» **What the task requires**
Lines in the entries below where the word "Theorems" shows up should each be copied.

*** Opening Material for this exercise ***

import Summits.QuantumFields.YangMills.Theses.FradkinShenkerFlow
import Summits.QuantumFields.YangMills.Theorems.FradkinShenkerFlowSusceptibilityToPoincareTransfer
import Summits.QuantumFields.YangMills.Theorems.FradkinShenkerFlowSusceptibilityToPoincareElitzurBessel
import Summits.QuantumFields.YangMills.Theorems.FradkinShenkerFlowSusceptibilityToPoincareLinkSetPoincare
import Summits.QuantumFields.YangMills.Theorems.FradkinShenkerFlowSusceptibilityToPoincarePinnedClusterBound
import Summits.QuantumFields.YangMills.Theorems.FradkinShenkerFlowSusceptibilityToPoincareFreeClusterTail
import Summits.QuantumFields.YangMills.Theorems.FradkinShenkerFlowSusceptibilityToPoincarePlantedTerminal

*** Closing Material for this exercise ***

» **Task solution**
import Summits.QuantumFields.YangMills.Theorems.FradkinShenkerFlowSusceptibilityToPoincareTransfer
import Summits.QuantumFields.YangMills.Theorems.FradkinShenkerFlowSusceptibilityToPoincareElitzurBessel
import Summits.QuantumFields.YangMills.Theorems.FradkinShenkerFlowSusceptibilityToPoincareLinkSetPoincare
import Summits.QuantumFields.YangMills.Theorems.FradkinShenkerFlowSusceptibilityToPoincarePinnedClusterBound
import Summits.QuantumFields.YangMills.Theorems.FradkinShenkerFlowSusceptibilityToPoincareFreeClusterTail
import Summits.QuantumFields.YangMills.Theorems.FradkinShenkerFlowSusceptibilityToPoincarePlantedTerminal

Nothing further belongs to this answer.